# 1.8 Big things, big numbers

Scientific notation helps express large numbers but sometimes it’s difficult to imagine such large things. The best way to grasp the size of something you can’t see is to compare it with something you already know – can you remember how many swimming pools full of bottled water we drink per year?

## Big things

Most of the Earth’s water is found in the oceans, about 97% of it; 3% of the remaining water is frozen in glaciers and icecaps, some is in the ground, and in lakes, swamps and rivers. A satellite image of the Earth shows that some two-thirds of the surface is covered in water. But that area (361,132,000 km^{2} or 3.61 × 10^{8} km^{2}, incidentally) can mislead you as to how much water there really is. If you could gather all of the water on Earth, from the oceans, the icecaps, the lakes and rivers, and create one huge cube, how big do you think that cube would be?

It turns out that it would be a cube about 1135 km (or 700 miles) along each side. To give that some context, it could sit on the footprint of Alaska, which covers around 0.3% of the surface of the Earth. So, now you have a mental image of the volume of the Earth’s water, and also the means to work out the depth of the oceans. Not feeling like it? Don’t worry, it’s coming up next week anyway, so you can sit back and wait.

## Big numbers

Large numbers are required to discuss large things. The total amount of water on the Earth is a large number, it’s estimated to be 1.46 × 10^{21} litres or written out in full, that is 1,460,000,000,000,000,000,000 litres.

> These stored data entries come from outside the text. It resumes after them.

import Summits.AtomisticToContinuum.HydrodynamicLimit.Theorems.BoxDissipativeWeakStrongRelativeEnergyStabilityDefs
import Summits.AtomisticToContinuum.HydrodynamicLimit.Theorems.JParityClosureKineticEnergyTailsApriori
import Summits.AtomisticToContinuum.HydrodynamicLimit.Theorems.JParityClosureEvenStressEnskogRung0LocalStatisticsHelpers
import HarnessLib

/-!
# Crux `RelativeEnergyStability` (stmt-AtomisticToContinuum-17653), line `registered`:
stub `stub_localGibbsEnergyMoment` (S-E) — bounded mean kinetic energy per particle under the local Gibbs law

For continuous profiles `a₀, θ₀ > 0`, `u₀` on `𝕋³` we prove `RES.EnergyMomentFor a₀ u₀ θ₀`: with the
finite constant `C = ofReal (U²/2 + 3Θ/2)`, `‖u₀‖ ≤ U`, `θ₀ ≤ Θ` (continuous functions on the compact
torus are bounded), for EVERY reduced diameter `σ > 0`, every `N` and every flow `Φ`,
`P_N(univ) ≤ 1` and `E_{P_N}[KE(z)/(N+1)] ≤ C`, `P_N = localGibbsLaw σ a₀ u₀ θ₀ N Φ`.

Proof. The law is the flow-free local Gibbs measure (`localGibbsLaw_eq`), whose total mass is
`Z_pos⁻¹ · Z_pos ≤ 1` (`localGibbsMeasure_univ_le_one`: `= 1` if the configurational partition
function is positive, the zero measure otherwise; no smallness of `σ` is used). The kinetic energy
per particle `KE(z)/(N+1) = (N+1)⁻¹ Σᵢ ‖vᵢ‖²/2` is the mean of the one-body velocity observable
`f(v) = ‖v‖²/2`, so the disintegration bound `lintegral_meanVelObs_localGibbsMeasure_le` (positions
integrated against a sub-probability weight; given the positions `x` the velocities are independent
Gaussians `vᵢ ~ N(u₀(xᵢ), θ₀(xᵢ) id)`) reduces the claim to the single-Gaussian mean
`E_{N(u,θ id)} ‖v‖²/2 = ‖u‖²/2 + 3θ/2 ≤ U²/2 + 3Θ/2` on `ℝ³`
(`EvenStressEnskog.integral_half_norm_sq_gaussMeasure`).
References: Spohn 1991, Part I §2.3 (local equilibrium states); BrezinaFeireisl2018 §3 (consumer:
the `N`-uniform energy bound feeding the Grönwall step of the weak–strong argument).
-/

noncomputable section

namespace Summit.AtomisticToContinuum.HydrodynamicLimit.Theorems.RES

open MeasureTheory Set
open scoped ENNReal
open Literature.MathematicalPhysics.KineticTheory Literature.Analysis.FluidPDE

variable {θ₀ : T3 → ℝ} {u₀ : T3 → V3}

/-- The single-Gaussian bound: for `‖u₀‖ ≤ U`, `0 < θ₀ ≤ Θ` and every `y ∈ 𝕋³`,
`∫ ‖w‖²/2 dN(u₀(y), θ₀(y) id) ≤ U²/2 + 3Θ/2` (as a lower integral). -/
theorem em_lintegral_half_norm_sq_gaussMeasure_le (hθ0 : ∀ x, 0 < θ₀ x) {U Θ : ℝ}
    (hU : ∀ x, ‖u₀ x‖ ≤ U) (hΘ : ∀ x, θ₀ x ≤ Θ) (y : T3) :
    ∫⁻ w, ENNReal.ofReal (‖w‖ ^ 2 / 2) ∂gaussMeasure (u₀ y) (θ₀ y) ≤
      ENNReal.ofReal (U ^ 2 / 2 + 3 * Θ / 2) := by
  rw [← ofReal_integral_eq_lintegral_ofReal ((integrable_norm_sq_gaussMeasure _ _).div_const 2)
      (Filter.Eventually.of_forall fun w => by positivity),
    EvenStressEnskog.integral_half_norm_sq_gaussMeasure (u₀ y) (hθ0 y)]
  refine ENNReal.ofReal_le_ofReal ?_
  have h1 : ‖u₀ y‖ ^ 2 ≤ U ^ 2 := pow_le_pow_left₀ (norm_nonneg _) (hU _) 2
  have h2 := hΘ y
  linarith

/-- The kinetic energy per particle is the mean of the one-body observable `‖v‖²/2`:
`KE(z)/(N+1) = (N+1)⁻¹ Σᵢ ‖vᵢ‖²/2`. -/
theorem em_energyPerParticle_eq (N : ℕ) (z : Config (N + 1) (Fin 3) T3) :
    ((N : ℝ) + 1)⁻¹ * configEnergy z = ((N : ℝ) + 1)⁻¹ * ∑ i, ‖(z i).2‖ ^ 2 / 2 := by
  simp only [configEnergy, Finset.mul_sum]
  exact Finset.sum_congr rfl fun i _ => by ring

/-- **Stub S-E: bounded mean kinetic energy per particle under the local Gibbs law.** For continuous
profiles `a₀, θ₀ > 0` and `u₀` there is a finite `C` (namely `ofReal (U²/2 + 3Θ/2)` for bounds
`‖u₀‖ ≤ U`, `θ₀ ≤ Θ`) with `P_N(univ) ≤ 1` and `E_{P_N}[KE(z)/(N+1)] ≤ C` for every `σ > 0`, every `N`
and every flow, `P_N = localGibbsLaw σ a₀ u₀ θ₀ N Φ` (Spohn 1991, Part I §2.3; consumer
BrezinaFeireisl2018 §3). -/
theorem stub_localGibbsEnergyMoment :
    ∀ (a₀ θ₀ : T3 → ℝ) (u₀ : T3 → V3), Continuous a₀ → Continuous θ₀ → Continuous u₀ →
      (∀ x, 0 < a₀ x) → (∀ x, 0 < θ₀ x) → EnergyMomentFor a₀ u₀ θ₀ := by
  intro a₀ θ₀ u₀ ha hθ hu ha0 hθ0
  have ha0' : ∀ x, 0 ≤ a₀ x := fun x => (ha0 x).le
  obtain ⟨U, hU⟩ := isCompact_univ.exists_bound_of_continuousOn hu.continuousOn
  obtain ⟨Θ, hΘ⟩ := isCompact_univ.exists_bound_of_continuousOn hθ.continuousOn
  have hU' : ∀ x, ‖u₀ x‖ ≤ U := fun x => hU x (mem_univ x)
  have hΘ' : ∀ x, θ₀ x ≤ Θ := fun x => by
    have := hΘ x (mem_univ x)
    rw [Real.norm_eq_abs] at this
    exact (le_abs_self _).trans this
  refine ⟨ENNReal.ofReal (U ^ 2 / 2 + 3 * Θ / 2), ENNReal.ofReal_ne_top, fun σ _hσ N Φ => ?_⟩
  rw [localGibbsLaw_eq]
  refine ⟨localGibbsMeasure_univ_le_one ha hθ hu ha0' hθ0 σ N, ?_⟩
  simp_rw [em_energyPerParticle_eq N]
  exact lintegral_meanVelObs_localGibbsMeasure_le ha hθ hu ha0' hθ0 (f := fun v : V3 => ‖v‖ ^ 2 / 2)
    ((measurable_norm.pow_const 2).div_const 2) (fun v => by positivity)
    (em_lintegral_half_norm_sq_gaussMeasure_le hθ0 hU' hΘ') σ N

end Summit.AtomisticToContinuum.HydrodynamicLimit.Theorems.RES

end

Well, we have been given a number in units of litres, but litres are quite small in comparison to the world’s oceans, so it would be useful to convert them to a unit that is more useful, such as cubic kilometres. A cubic kilometre is a cube with dimensions of 1 km × 1 km × 1 km.

Given that a litre of water occupies the space of a 10 cm × 10 cm × 10 cm cube (neat how SI units make the maths easier, isn’t it?), you can first work out how many litres are in a cubic metre, that is, a volume with dimensions of 1 m × 1 m × 1 m (or, to put it another way, 100 cm × 100 cm × 100 cm).

If you imagine laying litre-sized (10 cm × 10 cm × 10 cm) blocks on the floor in a row, lining ten one litre cubes in a row, then another line of ten, then another, and so on, you would cover the bottom layer of a one metre cube with ten rows of ten, a total of a hundred of them.

You would then need to build another layer of a hundred cubes on top of that, then again for a total of ten times to completely build up a cube with dimensions of 1 m × 1 m × 1 m. This would require 1,000 × 1 litre cubes. To put this in scientific notation, 1 m^{3} = 1000 or 1 × 10^{3} litres.

The original 1,460,000,000,000,000,000,000 (or 1.46 × 10^{21}) litres on the Earth can also be written as 1,460,000,000,000,000,000 (or 1.46 × 10^{18}) cubic metres.

You can repeat this to work out how many cubic metres it will take to fill a cube that is 1 kilometre on each side. This time, you need a row of 1,000 at the bottom of the larger cube, and the bottom layer will be 1,000 rows of 1,000 cubic metres. It will take a further thousand similar layers to fill the larger cube. You can see that it takes 1,000 × 1,000 × 1,000 cubic metres to fill a cubic kilometre. 1,000 × 1,000 × 1,000 is 1,000,000,000, or 10^{9}.

You can now convert our 1,460,000,000,000,000,000 (or 1.46 × 10^{18}) cubic metres to 1,460,000,000 (or 1.46 × 10^{9}) cubic kilometres. As before we can just subtract the superscript number or power, 18 - 9 = 9.

It turns out that a cube with dimensions of 1135 km × 1135 km × 1135 km comes pretty close to this volume, which brings us back to Alaska, and in truth this only covers the mainland of Alaska, which includes several of the Aleutian Isles and a long thin stretch of coastline on the western margin of Canada. Like all analogies it only goes so far, but you get the idea.